Under the War Crimes Act of 1996, there are two sets of questions to determine potential criminal liability of high government officials, including the President: 1. What did they specifically order or authorize regarding interrogations of Iraqi prisoners and 2. Assuming they did not order or authorize murder, torture or inhuman treatment, what actions did they undertake once they knew of murder, torture and inhuman treatment. Under international law, once a government official is aware of profound abuses of human rights, then that official has every duty to act to stop them.
Not surprisingly, the Administration has failed to release any information about what orders the President (and other high officials) gave with respect to the interrogation of Iraqi prisoners; ie what did Bush know about the abuse of prisoners, when did he know it and what did he do to stop it. We know for example that Colin Powell advised the President on International Red Cross complaints re prisoner abuse, so when did that briefing occur, what was the President told about those complaints and what did he do in response? This information must be disclosed. But the most important issue is, legally and morally, who initiated the unlawful invasion of Iraq and why. We think we know the answers, but the reasons must be formally documented and entered into testimony by witnesses such as George Bush. Bush is certainly a key witness for deposition and if the Special Prosecutor rule had not lapsed after the excesses of Kenneth Starr we might have a chance at prosecuting George Bush and others, or at least submit Bush to a discovery process as a witness to these crimes.
So we return to the fact that the invasion of Iraq was a "crime against peace", which is the number one count and criteria in the Nuremberg Charter for indictment of the Nazi war criminals:
..'planning, preparation, initiation [and] waging of a war of aggression, or a war in violation of international treaties' - international treaties just like the Charter of the United Nations. It's what the Nuremberg Tribunal called "the supreme international crime." The President was made aware of this by a great number of international lawyers around the world before the invasion, and even if he claimed ignorance, I'm sure he's heard that ignorance of the law is no excuse. Bush and his administration and the US commanders involved are all guilty of this supreme crime. Since the war was unlawful, the many thousands of deaths predictably resulting from it are also crimes, murder in fact, for which Bush and his officials and commanders are certainly guilty in flagrante.

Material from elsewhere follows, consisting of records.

import Mathlib
import Summits.CriticalPhenomena.CardyFormulaZ2.Theorems.CardySelfRefinementTrivialSectorRateStubBoundaryRelevanceThreeArmFreeWindow
import Summits.CriticalPhenomena.CardyFormulaZ2.Theorems.CardySelfRefinementTrivialSectorRateStubBoundaryRelevanceThreeArmFreeInclusion
import Summits.CriticalPhenomena.CardyFormulaZ2.Theorems.CardySelfRefinementTrivialSectorRateStubBoundaryRelevanceTwoArmWindowAlong
import HarnessLib

/-!
# Helper (W2) of stub `stub_boundaryRelevance`, line `far-field-is-a-quarter-turn`
(crux `TrivialSectorRate`, stmt-CriticalPhenomena-10266): the `k = 2` FREE-SIDE docked half-plane
THREE-ARM WINDOW BOUND along an RSW path, unconditionally

Near a FREE side of a quad the pivotality of a boundary box forces the docked half-plane pattern
(open, closed-dual, open) — two open arms docked in the window with a closed dual arm docked
between them.  For the self-refinement model `M_2(γ s)` (uniformly in the path parameter of an
admissible path, `PathOK 2 γ`, and in the vertical offset `t` of the boundary line) this ordered
free three-arm window event has probability `≤ C (m/n)^{1+α}` for windows of `m` sites at scale
`n` and reach `R ≥ K n`:

* `threeArmFree_window_along` — the bound, exponent `1 + α > 1`.

Assembly of three landed files: the coin-space inclusion
`preimage_cfg_threeArmFree_subset_disjointOccurrence` (file `…ThreeArmFreeInclusion.lean`: for
`k = 2` two open sub-edges of one bundle share a vertex, so by Werner's planar trapping
`Z2HalfPlane.interlace` the two open arms never meet a common bundle, and opposite-state pairs have
coin-disjoint certificates, `exists_disjoint_coinCertificates_of_oppositeStates`), the conditional
bound `threeArmFree_window_along_two` (file `…ThreeArmFreeWindow.lean`: Reimer's inequality on the
coin product, the one-arm decays along the path) and the two-arm window bound `twoArm_window_along`
(file `…TwoArmWindowAlong.lean`, exponent exactly `1`).

Scope (c4 obstruction map): this is the one of the four boundary cases (free/wired side ×
`k = 2, 3`) of (HB) that the tree's coin-space Reimer technology reaches; the wired pattern
(closed, open, closed) and the `k = 3` free pattern meet same-state pinches through one bundle that
no read-out certifies disjointly (exploration / arm-separation technology for `M_k` is needed).

References: G. F. Lawler, O. Schramm, W. Werner, Electron. J. Probab. 7 (2002), Appendix A;
D. Reimer, Combin. Probab. Comput. 9 (2000); W. Werner, PCMI Lecture Notes (2007), Lecture 2.
-/

noncomputable section

namespace Summit.CriticalPhenomena.CardyFormulaZ2.Theorems.CardySelfRefinement.FarField

open Set MeasureTheory
open Literature.Probability.LatticeModels Literature.Probability.Percolation
open Literature.Probability.Percolation.QuadCrossing
open Summit.CriticalPhenomena.CardyFormulaZ2.Theses.CardySelfRefinement

/-- **The `k = 2` free-side docked three-arm window bound along an RSW path** (unconditional):
for `PathOK 2 γ` there are `C, α > 0` and `K ≥ 1` such that for every path parameter `s`, every
vertical offset `t`, every window `[j, j+m)` and all `1 ≤ m ≤ n`, `K n ≤ R`, the
`M_2(γ s)`-probability that the configuration translated by `(0,t)` has two open arms docked at
open legs `a < a'` of the window, to sup-distance `R`, and a closed dual arm from a moat face `b`,
`a ≤ b < a'`, to sup-distance `2R`, is at most `C (m/n)^{1+α}`. -/
theorem threeArmFree_window_along {γ : unitInterval → ℝ × ℝ} (hγ : PathOK 2 γ) :
    ∃ C α : ℝ, 0 < C ∧ 0 < α ∧ ∃ K : ℕ, 1 ≤ K ∧ ∀ (s : unitInterval) (t j : ℤ) (m n R : ℕ),
      1 ≤ m → m ≤ n → K * n ≤ R →
        (M 2 (γ s).1 (γ s).2).real
          (BondConfig.relabel (sym2Equiv (Site.shift (![0, t] : Site 2))) ⁻¹'
            {ω | ∃ a b a' : ℤ, (j ≤ a ∧ a ≤ b ∧ b < a' ∧ a' < j + m) ∧
              Z2HalfPlane.leg a ∈ ω ∧ Z2HalfPlane.leg a' ∈ ω ∧
              (∃ v : Site 2, Z2HalfPlane.Far R a v ∧
                ω ∈ openConnIn ↑(Z2HalfPlane.siteBox a R) ![a, 0] v) ∧
              (∃ v' : Site 2, Z2HalfPlane.Far R a' v' ∧
                ω ∈ openConnIn ↑(Z2HalfPlane.siteBox a' R) ![a', 0] v') ∧
              ∃ g : Site 2, Z2HalfPlane.Far (2 * R) b g ∧
                dualConfig ω ∈ openConnIn ↑(Z2HalfPlane.faceBox b (2 * R)) ![b, -1] g}) ≤
          C * ((m : ℝ) / n) ^ (1 + α) :=
  threeArmFree_window_along_two hγ
    (fun t j m R hmR => preimage_cfg_threeArmFree_subset_disjointOccurrence t j m R hmR)
    (twoArm_window_along (Or.inl rfl) hγ)

end Summit.CriticalPhenomena.CardyFormulaZ2.Theorems.CardySelfRefinement.FarField

end
/-- **`V(P; q) ≤ V(P) ∏_{p ∣ P, p ≥ q} (1 + 6/p)`**: the partial product is the full product divided
by `∏_{p ≥ q}(1 − g(p))`, and `(1 − g(p))⁻¹ ≤ 1 + 6/p` (the source's "`∏_{p < p_r}(1 − g(p)) … ≤
∏_{p<z}(1 − g(p)) ∏_{z_r ≤ p ≤ z}(1 + |g(p)|)`", with constants).
[cite: MatomakiMerikoski2023, Lemma 3.2 (ii) (proof)] -/
theorem vlt_le_vprod_mul_prod {P : ℕ} (hg1 : ∀ p ∈ P.primeFactors, |g p| ≤ 2 / p)
    (hg2 : ∀ p ∈ P.primeFactors, g p ≤ 2 / 3) (q : ℕ) :
    vlt g P q ≤ vprod g P * ∏ p ∈ P.primeFactors.filter (fun p => ¬ p < q), (1 + 6 / (p : ℝ)) := by
  have hsplit : vprod g P = vlt g P q * ∏ p ∈ P.primeFactors.filter (fun p => ¬ p < q), (1 - g p) := by
    rw [vprod, vlt, Finset.prod_filter_mul_prod_filter_not]
  have hW : 1 ≤ (∏ p ∈ P.primeFactors.filter (fun p => ¬ p < q), (1 - g p)) *
      ∏ p ∈ P.primeFactors.filter (fun p => ¬ p < q), (1 + 6 / (p : ℝ)) := by
    rw [← Finset.prod_mul_distrib]
    refine Finset.one_le_prod fun p hp => ?_
    have hp' := (Finset.mem_filter.mp hp).1
    have hp2 : (2 : ℝ) ≤ p := by exact_mod_cast (Nat.prime_of_mem_primeFactors hp').two_le
    exact one_le_one_sub_mul_one_add hp2 (hg1 p hp') (hg2 p hp')
  have hv0 : 0 ≤ vlt g P q := vlt_nonneg_of_le hg2 q
  calc vlt g P q = vlt g P q * 1 := (mul_one _).symm
    _ ≤ vlt g P q * ((∏ p ∈ P.primeFactors.filter (fun p => ¬ p < q), (1 - g p)) *
          ∏ p ∈ P.primeFactors.filter (fun p => ¬ p < q), (1 + 6 / (p : ℝ))) :=
        mul_le_mul_of_nonneg_left hW hv0
    _ = vprod g P * ∏ p ∈ P.primeFactors.filter (fun p => ¬ p < q), (1 + 6 / (p : ℝ)) := by
        rw [hsplit]; ring

/-! ### The multiplicative majorant `2^{Aω(m)} |g(m)|` and its divisor sum -/

/-- `ω(mn) = ω(m) + ω(n)` for coprime `m, n`. [folklore] -/
theorem card_primeFactors_mul_of_coprime {m n : ℕ} (h : m.Coprime n) :
    (m * n).primeFactors.card = m.primeFactors.card + n.primeFactors.card := by
  rw [h.primeFactors_mul, Finset.card_union_of_disjoint h.disjoint_primeFactors]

The Bush administration charges that the Iraq conflict was authorized by the US Congress, but the military action in Iraq is still illegal under international law. So what does that really mean? Right now there is no institution capable of punishing this supreme crime, a state of affairs that the Bush regime continues to exploit. Even the International Criminal Court (of which the United States opted out) left out the supreme crime against peace of waging an aggressive so-called ‘pre-emptive’ war without qualification. So how do we enforce the law with regard to Bush, Wolfowitz, Rumsfeld, Perle, Feith and the other perpetrators of these Iraqi war crimes?
When Belgium tried to prosecute Ariel Sharon as a war criminal, and then Tommy Franks and Rumsfeld and then Bush himself, the US government forced Belgium to repeal its 'universal jurisdiction' law -- and in fact Belgium’s law was repealed and replaced by a watered-down version. When Spain tried to apply its law of universal jurisdiction against Pinochet, the UK ignored its extradition treaties and sent him home to a safe retirement.
The United States already has a statute on the books relevant to US criminal acts in repeated abuse of Iraqi prisoners in violation of the Geneva Conventions. The question is how to make the statute work, particularly in light of what appears to be inhuman treatment of so many Iraqi prisoners in US custody - in some cases resulting in death.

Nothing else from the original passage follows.